I, too, have had the same feelings to describe. With prayer and the help of my doctor I've made it through the worst.

I still have "those" times but it isn't as bad or often as it used to be. Depression happens to run in my family. I've learned how to deal with it as you will.

There is always a brighter tomorrow. I wish you the very best. Take care.

~Junie~



03/23/2008 20:02:28

I also have had similar feelings.  You are not alone.  Please continue to write.  I, too, will be praying for you. 



03/23/2008 18:07:27

First of all...a big HUG for you! Just like the one God (yes, He's real and He's there!) gives us when no one else can stand us.

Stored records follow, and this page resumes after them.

import Summits.CriticalPhenomena.PercolationContinuityZ3.Theorems.PercNearOneGluingNoHeavyConstsClusterSquareClashPath
import HarnessLib

/-!
# No double clash under the MULTILINKED criterion: cut sets forced on the opposite side

builds on p205010 (kernel theorem, internal audit signed; external expert review pending)

PAPER-2 track "percolation constants", part (ii), seat `prim-consts-1`, gen 17 (lane index
`run/shared/lean/prim/consts/CONSTANTS.md`, row A19; memo `FROM-prim-consts-1-g17-THREE-COPY-STRUCTURE.md` §2b).
Support file for the crux `NoHeavyLowerTail` (stmt-CriticalPhenomena-4575; `--supports`).  Theorems only; no sorries.

The set-valued form of the linked criteria (`…ClusterSquareLinked`, common cut VERTEX).  In a double clash with cluster `K = C_a(ω)`,
clash vertices `y, y'` and branch vertices `v, v'` (`Consts.exists_branch_of_clash''`) there are eight joining walks ("objects"):
on the `b`-side of `ω` (inside `C_b(ω)`) `y → v` and `v → b`; on the `c`-side of `ω` (inside `C_c(ω)`) `y' → v'` and `v' → c`; on the
`c`-side of `η'` (inside `C_c(η')`) `y → v` and `v → c`; on the `b`-side of `η'` (inside `C_b(η')`) `y' → v'` and `v' → b` — each avoiding
`K` and the listed vertices, and objects on opposite sides of the same configuration are vertex-disjoint.  Hence a datum
`(K, y, y', v, v')` is refuted by a single closed-set separation of one object (six shapes), or by a SET `Z` which cuts one object `A`
(a closed set containing the start of `A`, not its end, closed under steps into admissible vertices outside `Z`) while every `z ∈ Z`
lies on every admissible realisation of an object `B` on the opposite side of the same configuration (one closed-set certificate per
`z`): if all of `Z` lies on the actual `B`-walk, the actual `A`-walk avoids `Z`.  `Consts.not_doubleClash_of_multilinked` lists the
twenty refutations (6 single, 8 for `ω`, 6 for `η'`); the `Fin n` consequences CSQ/DUU/TS are in `…ClusterSquareMultilinkedFin`.
Census (lane engine `eng/crit12_census.py`, with the near-pendant contractions of `…ClusterSquarePendant`): the criterion coincides
with "no double clash" on EVERY rooted graph tested — all 21 840 on ≤ 5 vertices, 7 200 on six, 5 460 on seven vertices (sparse and
dense samples) — and is never satisfied when a double clash exists.
Reference: N. Gladkov, arXiv:2408.08457v2 (2024), Thm. 4.3, Def. 4.2, Lemma 3.1, Example 2.5.
-/

noncomputable section

open Classical

namespace Summit.CriticalPhenomena.PercolationContinuityZ3.Theorems

open MeasureTheory Finset Literature.Probability.LatticeModels Literature.Probability.Percolation
open Literature.Probability.Percolation.DecisionTree Literature.Probability.Percolation.BHK2006
open Literature.Probability.Percolation.TargetExploration Literature.Probability.Percolation.ClusterConditioning

namespace Consts

variable {V : Type*} [Fintype V]
import Literature.Geometry.Kaehler.ComplexTorusLefschetzOneOneCycles
import Literature.Geometry.Kaehler.ComplexTorusAnalyticHypersurfaceSelfIntersection
import HarnessLib

/-!
# Effective divisor classes of a complex torus, and geometric Riemann–Roch for a hypersurface

Layer `Literature/Geometry/Kaehler`, namespace `Literature.Geometry.Kaehler.ComplexTorus`; lane
`lit-hodgefound` (Track 2 foundations library), skeleton seat `lit-hodgefound-skel-2` (generation 33),
plan row A2-115 — the successor of A2-113 (`ComplexTorusPoincareLelong`: `[Y]_e = c₁(𝒪_X(Y))`) and A2-114
(`ComplexTorusLefschetzOneOneCycles`: Lelong `c₁(L(H, χ)) = Σ_m [Y_m]_e` for every theta function).

Sources followed. H. Lange, *Abelian Varieties over the Complex Numbers* (2023): §1.5.4 (a line bundle
`L` with `h⁰(L) > 0` is semi-positive, its divisor of a section effective), §2.1.1 p. 78 (divisors of
sections), §1.7.2 Thm. 1.7.3 (geometric Riemann–Roch `(L^g) = g! · d₁⋯d_g`), §1.5.3 Thm. 1.5.9 and
§2.1.3 p. 82 ("`h⁰(L) = χ(L) = d₁ · … · d_g`" for positive `L`), §2.1.3 Prop. 2.1.11 ((iv) `H⁰(L) ≠ 0`
and `(L^g) > 0` ⇒ (ii) `L` positive); C. Voisin, *Hodge Theory and Complex Algebraic Geometry I* (2002),
§11.3.1 Thm. 11.33 (Lelong); W. Fulton, *Intersection Theory* (1998), §12.2 Example 12.2.1 (a).

## Contents (theorems only; no definition, no named fact, net debt `0`)

* §1 `mul_mem_thetaFunctions_add_mul'` (products of theta functions of types `(H, χ)`, `(H', χ')`),
  **`exists_thetaFunction_sum_analyticCycleClass_eq`**: for every finite family of analytic hypersurfaces
  `Y₁, …, Y_k` of `X` there are `(H, χ)` and a theta function `ϑ ≢ 0` of type `(H, χ)` with
  `{ϑ = 0} = ⋃ᵢ π⁻¹Yᵢ` and `Σᵢ [Yᵢ]_e = ofRealForm (-Im H)` (the product of the minimal theta functions of
  A2-113) — with A2-114 §4 the EFFECTIVE classes `{Σᵢ [Yᵢ]_e}` are exactly the classes
  `{ofRealForm (-E) : (E, χ) with h⁰(L(E, χ)) > 0}` (`sum_analyticCycleClass_iff_exists_thetaFunction`).
* §2 **`eq_of_analyticCycleClass_eq_ofRealForm_neg`** (the form `E` with `[D]_e = ofRealForm (-E)` is unique,
  hence IS `Im H(𝒪_X(D))`), **`torusIntegral_wedgePow_analyticCycleClass_eq_factorial_mul_h0`** — geometric
  Riemann–Roch for an analytic hypersurface `D` with `(D^g) ≠ 0`: `𝒪_X(D) ≅ L(H, χ)` is POSITIVE and
  `(D^g) = ∫_X [D]^{∧g} = g! · h⁰(L(H, χ))`, and `torusIntegral_wedgePow_analyticCycleClass_eq_factorial_mul_finrank`
  (`= g! · dim {theta functions of the type of the minimal theta function ϑ_D}`).

## References

* [Lange2023AbelianVarietiesComplex] H. Lange, *Abelian Varieties over the Complex Numbers* (2023),
  §1.5.3 Thm. 1.5.9, §1.5.4, §1.7.2 Thm. 1.7.3, §2.1.1 (p. 78), §2.1.3 Prop. 2.1.11 (p. 82).
* [VoisinHodgeI2002] C. Voisin, *Hodge Theory and Complex Algebraic Geometry I* (2002), §11.3.1 Thm. 11.33.
* [Fulton1998] W. Fulton, *Intersection Theory* (1998), §12.2 Example 12.2.1 (a).
-/

noncomputable section

open scoped Manifold Topology ComplexOrder
open Set Filter Function Module TopologicalSpace Complex MeasureTheory

namespace Literature.Geometry.Kaehler

namespace ComplexTorus

universe u

/-! ### §1 Products of theta functions and the effective classes -/

section Effective

variable {ι : Type*} [Fintype ι] [DecidableEq ι] {E : Type u} [NormedAddCommGroup E]
  [InnerProductSpace ℂ E] [FiniteDimensional ℂ E] [MeasurableSpace E] [BorelSpace E]
  (Φ : (ι → ℝ) ≃L[ℝ] E) {n d : ℕ} (e : Fin n ≃ ι) (h : 2 * d + 2 = n)

omit [Fintype ι] [DecidableEq ι] [FiniteDimensional ℂ E] [MeasurableSpace E] [BorelSpace E] in
/-- **Products of theta functions**: `ϑ ∈ H⁰(L(H, χ))`, `ϑ' ∈ H⁰(L(H', χ'))` ⇒ `ϑϑ' ∈ H⁰(L(H + H', χχ'))`
(`a_{(H,χ)} a_{(H',χ')} = a_{(H+H',χχ')}`). [cite: Lange2023AbelianVarietiesComplex, §1.3.1 Lemma 1.3.1 (ii)] -/
theorem mul_mem_thetaFunctions_add_mul' {η η' : E [⋀^Fin 2]→L[ℝ] ℝ} {χ χ' : (ι → ℤ) → ℂ} {θ θ' : E → ℂ}
    (hθ : θ ∈ thetaFunctions Φ (canonicalFactor Φ η χ))
    (hθ' : θ' ∈ thetaFunctions Φ (canonicalFactor Φ η' χ')) :
    (fun v => θ v * θ' v) ∈ thetaFunctions Φ (canonicalFactor Φ (η + η') (χ * χ')) := by
  obtain ⟨hθd, hθe⟩ := mem_thetaFunctions_iff.1 hθ
  obtain ⟨hθ'd, hθ'e⟩ := mem_thetaFunctions_iff.1 hθ'
  rw [canonicalFactor_add_mul]
  refine mem_thetaFunctions_iff.2 ⟨hθd.mul hθ'd, fun m v => ?_⟩
  simp only [Pi.mul_apply, hθe m v, hθ'e m v]
  ring

include h in
/-- **Every finite sum of hypersurface classes is the class of a line bundle with a section**: for closed
analytic hypersurfaces `Y₁, …, Y_k` of `X = E/Λ` (pure dimension `d`, `rk Λ = 2d + 2`, `e` positively
oriented) there are `H ∈ NS(X)`, a semicharacter `χ` and a theta function `ϑ ≢ 0` of type `(H, χ)` — the
product of the minimal theta functions `ϑ_{Yᵢ}` of A2-113 — with `{ϑ = 0} = ⋃ᵢ π⁻¹Yᵢ` and
`Σᵢ [Yᵢ]_e = ofRealForm (-Im H) = c₁(L(H, χ))` ("the divisor `D = Σ Yᵢ` is the divisor of the section
`Π σᵢ` of `⊗ 𝒪(Yᵢ)`"). [cite: VoisinHodgeI2002, §11.3.1 Thm. 11.33 (proof)] [cite: Lange2023AbelianVarietiesComplex, §2.1.1 (p. 78)] -/
theorem exists_thetaFunction_sum_analyticCycleClass_eq (he : orientationSign Φ e = 1) {k : ℕ}
    (Y : Fin k → {Z : Set (ComplexTorus Φ) // HasPureDim 𝓘(ℂ, E) Z d}) :
    ∃ (η : E [⋀^Fin 2]→L[ℝ] ℝ) (χ : (ι → ℤ) → ℂ) (ϑ : E → ℂ), IsNSForm Φ η ∧ IsSemicharacter Φ η χ ∧
      ϑ ∈ thetaFunctions Φ (canonicalFactor Φ η χ) ∧ ϑ ≠ 0 ∧
      {v | ϑ v = 0} = ⋃ i, cover Φ ⁻¹' (Y i).1 ∧
      ∑ i, analyticCycleClass Φ e h (Y i).2 = ofRealForm (-η) := by
  induction k with
  | zero =>
    refine ⟨0, 1, fun _ => 1, ⟨fun u v => by simp, fun m m' => ⟨0, by simp⟩⟩, ?_, ?_, ?_, ?_, ?_⟩
    · exact ⟨fun m => by simp, fun m m' => by simp⟩
    · refine mem_thetaFunctions_iff.2 ⟨differentiable_const _, fun m v => ?_⟩
      rw [canonicalFactor_zero_one, Pi.one_apply, Pi.one_apply, one_mul]
    · exact fun h0 => one_ne_zero (congr_fun h0 0)
    · ext v; simp
    · rw [Finset.univ_eq_empty, Finset.sum_empty, neg_zero, ofRealForm_zero]
  | succ k ih =>
    obtain ⟨η', χ', ϑ', hη', hχ', hϑ', hϑ'0, hzero', hsum'⟩ := ih (Fin.tail Y)
    obtain ⟨-, η₀, χ₀, hη₀, hχ₀, ϑ₀, -, -, hϑ₀, hϑ₀0, hzero₀, -, hcl₀⟩ :=
      analyticCycleClass_eq_chernClass_of_hasPureDim Φ e h (Y 0).2 he
    refine ⟨η₀ + η', χ₀ * χ', fun v => ϑ₀ v * ϑ' v, hη₀.add hη', hχ₀.mul hχ',
      mul_mem_thetaFunctions_add_mul' Φ hϑ₀ hϑ', ?_, ?_, ?_⟩
    · -- the product of two non-zero entire functions is non-zero: `{ϑ₀ ≠ 0}` is dense and open ∩
      intro h0
      have hd₀ : Dense {v | ϑ₀ v ≠ 0} := by
        have hdim : finrank ℂ E = d + 1 := finrank_eq_succ_of_rank Φ e h
        have hYc : HasPureCodim 𝓘(ℂ, E) (Y 0).1 1 := by
          have := (Y 0).2.hasPureCodim
          rwa [hdim, show d + 1 - d = 1 by omega] at this
        have hint : interior {v | ϑ₀ v = 0} = ∅ := by
          rw [hzero₀]
          exact SCV.interior_eq_empty_of_hasPureCodim (hasPureCodim_cover_preimage (Φ := Φ) hYc)
        have := interior_eq_empty_iff_dense_compl.1 hint
        convert this using 1
        ext v
        simp
      -- `ϑ'` vanishes on the dense open set `{ϑ₀ ≠ 0}`, hence everywhere
      have hϑ'd : Continuous ϑ' := (mem_thetaFunctions_iff.1 hϑ').1.continuous
      have hopen : IsOpen {v | ϑ₀ v ≠ 0} :=
        isOpen_ne_fun (mem_thetaFunctions_iff.1 hϑ₀).1.continuous continuous_const
      have hsub : {v | ϑ₀ v ≠ 0} ⊆ {v | ϑ' v = 0} := fun v hv => by
        have := congr_fun h0 v
        simp only [Pi.zero_apply, mul_eq_zero] at this
        exact this.resolve_left hv
      have hcl : IsClosed {v | ϑ' v = 0} := isClosed_eq hϑ'd continuous_const
      have hall : {v | ϑ' v = 0} = univ := by
        have := hcl.closure_subset_iff.2 hsub
        rw [hd₀.closure_eq] at this
        exact eq_univ_of_univ_subset this
      exact hϑ'0 (funext fun v => by
        have hv : v ∈ {v | ϑ' v = 0} := hall ▸ mem_univ v
        exact hv)
    · ext v
      simp only [mem_setOf_eq, mul_eq_zero, mem_iUnion]
      constructor
      · rintro (h0 | h0)
        · exact ⟨0, by
            have : v ∈ {w | ϑ₀ w = 0} := h0
            rw [hzero₀] at this
            exact this⟩
        · have : v ∈ {w | ϑ' w = 0} := h0
          rw [hzero'] at this
          obtain ⟨j, hj⟩ := mem_iUnion.1 this
          exact ⟨j.succ, hj⟩
      · rintro ⟨i, hi⟩
        refine Fin.cases (fun hi => ?_) (fun j hj => ?_) i hi
        · left
          have : v ∈ cover Φ ⁻¹' (Y 0).1 := hi
          rw [← hzero₀] at this
          exact this
        · right
          have : v ∈ ⋃ j, cover Φ ⁻¹' (Fin.tail Y j).1 := mem_iUnion.2 ⟨j, hj⟩
          rw [← hzero'] at this
          exact this
    · rw [Fin.sum_univ_succ, hcl₀, show (fun i : Fin k => analyticCycleClass Φ e h (Y i.succ).2) =
        fun i => analyticCycleClass Φ e h (Fin.tail Y i).2 from rfl, hsum', ← ofRealForm_add, neg_add]

include h in
/-- **The effective classes.** A class in `H²(X, ℂ)` is a finite sum of fundamental classes of analytic
hypersurfaces of `X` if and only if it is `ofRealForm (-Im H) = c₁(L(H, χ))` for some `H ∈ NS(X)` and
semicharacter `χ` with `h⁰(L(H, χ)) ≠ 0` (a non-zero theta function of type `(H, χ)`): `⇒` by the product
of minimal theta functions, `⇐` by Lelong's theorem in layer-cake form (A2-114). (Lange §1.5.4: the line
bundles with `h⁰ > 0`; their `H` is positive semi-definite.) [cite: Lange2023AbelianVarietiesComplex, §1.5.4 and §2.1.1 (p. 78)]
[cite: VoisinHodgeI2002, §11.3.1 Thm. 11.33] -/
theorem sum_analyticCycleClass_iff_exists_thetaFunction (he : orientationSign Φ e = 1)
    (γ : E [⋀^Fin 2]→L[ℝ] ℂ) :
    (∃ (k : ℕ) (Y : Fin k → {Z : Set (ComplexTorus Φ) // HasPureDim 𝓘(ℂ, E) Z d}),
        γ = ∑ i, analyticCycleClass Φ e h (Y i).2) ↔
      ∃ (η : E [⋀^Fin 2]→L[ℝ] ℝ) (χ : (ι → ℤ) → ℂ) (ϑ : E → ℂ), IsNSForm Φ η ∧ IsSemicharacter Φ η χ ∧
        ϑ ∈ thetaFunctions Φ (canonicalFactor Φ η χ) ∧ ϑ ≠ 0 ∧ γ = ofRealForm (-η) := by
  constructor
  · rintro ⟨k, Y, rfl⟩
    obtain ⟨η, χ, ϑ, hη, hχ, hϑ, hϑ0, -, hsum⟩ := exists_thetaFunction_sum_analyticCycleClass_eq Φ e h he Y
    exact ⟨η, χ, ϑ, hη, hχ, hϑ, hϑ0, hsum⟩
  · rintro ⟨η, χ, ϑ, hη, hχ, hϑ, hϑ0, rfl⟩
    obtain ⟨k, Y, -, hsum⟩ := exists_sum_analyticCycleClass_eq_of_thetaFunction Φ e h he hη hχ hϑ hϑ0
    exact ⟨k, Y, hsum⟩

end Effective

/-! ### §2 Geometric Riemann–Roch for a hypersurface: `(D^g) = g! · h⁰(𝒪_X(D))` -/

section RiemannRoch

variable {ι : Type*} [Fintype ι] [DecidableEq ι] {E : Type u} [NormedAddCommGroup E]
  [InnerProductSpace ℂ E] [FiniteDimensional ℂ E] [MeasurableSpace E] [BorelSpace E]
  (Φ : (ι → ℝ) ≃L[ℝ] E) {g q : ℕ} (e : Fin (2 * g) ≃ ι)

/-- **The Néron–Severi form of a hypersurface is unique**: if `[D]_e = ofRealForm (-E)` and
`[D]_e = ofRealForm (-E')` then `E = E'` (`ofRealForm` is injective) — so the semi-positive form of leaf
(lix), the Riemann form of `exists_isRiemannForm_analyticCycleClass_eq_of_torusIntegral_wedgePow_ne_zero`
and the Appell–Humbert form `Im H(𝒪_X(D))` of A2-113 all coincide.
[cite: Lange2023AbelianVarietiesComplex, §1.1.3 Cor. 1.1.19 and §2.1.1] -/
theorem eq_of_analyticCycleClass_eq_ofRealForm_neg (hq : 2 * q + 2 * 1 = 2 * g) {D : Set (ComplexTorus Φ)}
    (hD : HasPureDim 𝓘(ℂ, E) D q) {η η' : E [⋀^Fin 2]→L[ℝ] ℝ}
    (hη : analyticCycleClass Φ e hq hD = ofRealForm (-η))
    (hη' : analyticCycleClass Φ e hq hD = ofRealForm (-η')) : η = η' := by
  have h1 : ofRealForm (-η) = ofRealForm (-η') := hη ▸ hη'
  exact neg_injective (ofRealForm_injective h1)

/-- **Geometric Riemann–Roch for an analytic hypersurface of a complex torus.** Let `D ⊂ X = E/Λ`
(`dim X = g`, `e` positively oriented) be a closed analytic hypersurface with `(D^g) = ∫_X [D]^{∧g} ≠ 0`.
Then the line bundle `𝒪_X(D) ≅ L(H, χ)` of `D` (A2-113: `(H, χ)` its Appell–Humbert datum, `ϑ` the
minimal theta function of `π⁻¹D`, `[D]_e = ofRealForm (-Im H)`) is POSITIVE (`Im H` a Riemann form —
Prop. 2.1.11 (iv) ⇒ (ii)) and

  `(D^g) = g! · h⁰(L(H, χ))`

(Thm. 1.7.3 `(L^g) = g! · d₁⋯d_g` with Thm. 1.5.9 / p. 82 "`h⁰(L) = χ(L) = d₁ · … · d_g`").
[cite: Lange2023AbelianVarietiesComplex, §1.7.2 Thm. 1.7.3, §1.5.3 Thm. 1.5.9 and §2.1.3 Prop. 2.1.11]
[cite: Fulton1998, §12.2 Example 12.2.1 (a)] -/
theorem torusIntegral_wedgePow_analyticCycleClass_eq_factorial_mul_h0 (hq : 2 * q + 2 * 1 = 2 * g)
    {D : Set (ComplexTorus Φ)} (hD : HasPureDim 𝓘(ℂ, E) D q) (he : orientationSign Φ e = 1)
    (hDg : torusIntegral Φ e (wedgePow (analyticCycleClass Φ e hq hD) g) ≠ 0) :
    ∃ (D' : EffectiveCartierDivisor (Option ↥D) E (ComplexTorus Φ)) (η : E [⋀^Fin 2]→L[ℝ] ℝ)
      (χ : (ι → ℤ) → ℂ) (hη : IsRiemannForm Φ η) (hχ : IsSemicharacter Φ η χ) (ϑ : E → ℂ),
      D'.support = D ∧
      (D'.lineBundle.tensor (factorLineBundle (isFactor_canonicalFactor Φ (hη.isNSForm Φ) hχ).inv)).IsTrivialOn
        univ ∧
      ϑ ∈ thetaFunctions Φ (canonicalFactor Φ η χ) ∧ ϑ ≠ 0 ∧ {w | ϑ w = 0} = cover Φ ⁻¹' D ∧
      analyticCycleClass Φ e hq hD = ofRealForm (-η) ∧
      torusIntegral Φ e (wedgePow (analyticCycleClass Φ e hq hD) g) =
        (g.factorial : ℂ) * ((lineBundleAH (hη.isNSForm Φ) hχ).h0 : ℂ) := by
  have h' : 2 * q + 2 = 2 * g := by omega
  obtain ⟨D', η, χ, hη, hχ, ϑ, hsupp, htriv, hϑ, hϑ0, hzero, -, hcl⟩ :=
    analyticCycleClass_eq_chernClass_of_hasPureDim Φ e h' hD he
  have hcast : analyticCycleClass Φ e hq hD = analyticCycleClass Φ e h' hD := rfl
  have hpos : ∀ v : E, 0 ≤ η ![I • v, v] := twoForm_I_smul_self_nonneg_of_thetaFunction Φ hη hχ hϑ hϑ0
  have hR : IsRiemannForm Φ η :=
    hη.isRiemannForm_of_semipos_of_torusIntegral_wedgePow_ne_zero hpos e (by rwa [hcast, hcl] at hDg)
  refine ⟨D', η, χ, hR, hχ, ϑ, hsupp, htriv, hϑ, hϑ0, hzero, hcast.trans hcl, ?_⟩
  rw [hcast, hcl]
  obtain ⟨g', dd, hd, -⟩ := hR.exists_isPolarizationType
  have hg : g' = g := by
    have h1 := hd.card_eq
    have h2 : Fintype.card (Fin (2 * g)) = Fintype.card ι := Fintype.card_congr e
    rw [Fintype.card_fin] at h2
    omega
  subst hg
  exact hR.torusIntegral_wedgePow_neg_eq_factorial_mul_h0 hd hχ e

/-- **`(D^g) = g! · dim H⁰(L(H, χ))` in terms of theta functions**: with `(H, χ)` and the minimal theta
function `ϑ_D ∈ H⁰(L(H, χ))` of A2-113, `(D^g) = g! · dim_ℂ {theta functions of type (H, χ)}` when
`(D^g) ≠ 0`. [cite: Lange2023AbelianVarietiesComplex, §1.7.2 Thm. 1.7.3 and §1.2.1 Prop. 1.2.3] -/
theorem torusIntegral_wedgePow_analyticCycleClass_eq_factorial_mul_finrank (hq : 2 * q + 2 * 1 = 2 * g)
    {D : Set (ComplexTorus Φ)} (hD : HasPureDim 𝓘(ℂ, E) D q) (he : orientationSign Φ e = 1)
    (hDg : torusIntegral Φ e (wedgePow (analyticCycleClass Φ e hq hD) g) ≠ 0) :
    ∃ (η : E [⋀^Fin 2]→L[ℝ] ℝ) (χ : (ι → ℤ) → ℂ) (ϑ : E → ℂ), IsRiemannForm Φ η ∧ IsSemicharacter Φ η χ ∧
      ϑ ∈ thetaFunctions Φ (canonicalFactor Φ η χ) ∧ ϑ ≠ 0 ∧ {w | ϑ w = 0} = cover Φ ⁻¹' D ∧
      analyticCycleClass Φ e hq hD = ofRealForm (-η) ∧
      torusIntegral Φ e (wedgePow (analyticCycleClass Φ e hq hD) g) =
        (g.factorial : ℂ) * (finrank ℂ (thetaFunctions Φ (canonicalFactor Φ η χ)) : ℂ) := by
  obtain ⟨-, η, χ, hR, hχ, ϑ, -, -, hϑ, hϑ0, hzero, hcl, hint⟩ :=
    torusIntegral_wedgePow_analyticCycleClass_eq_factorial_mul_h0 Φ e hq hD he hDg
  refine ⟨η, χ, ϑ, hR, hχ, hϑ, hϑ0, hzero, hcl, ?_⟩
  rw [hint, finrank_thetaFunctions_eq_h0 (isFactor_canonicalFactor Φ (hR.isNSForm Φ) hχ)]

end RiemannRoch

end ComplexTorus

end Literature.Geometry.Kaehler

end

Second, silly question, but have you talked to the doctor about anti-depressants or hormone replacement therapy. I know with my other meds and ailments, my doctor won't prescribe HRT but one can at least inquire. I had days like that, too, when I'd almost feel like I was outside myself, watching myself get angry and out of control, and yet I didn't feel there was much I could do about it.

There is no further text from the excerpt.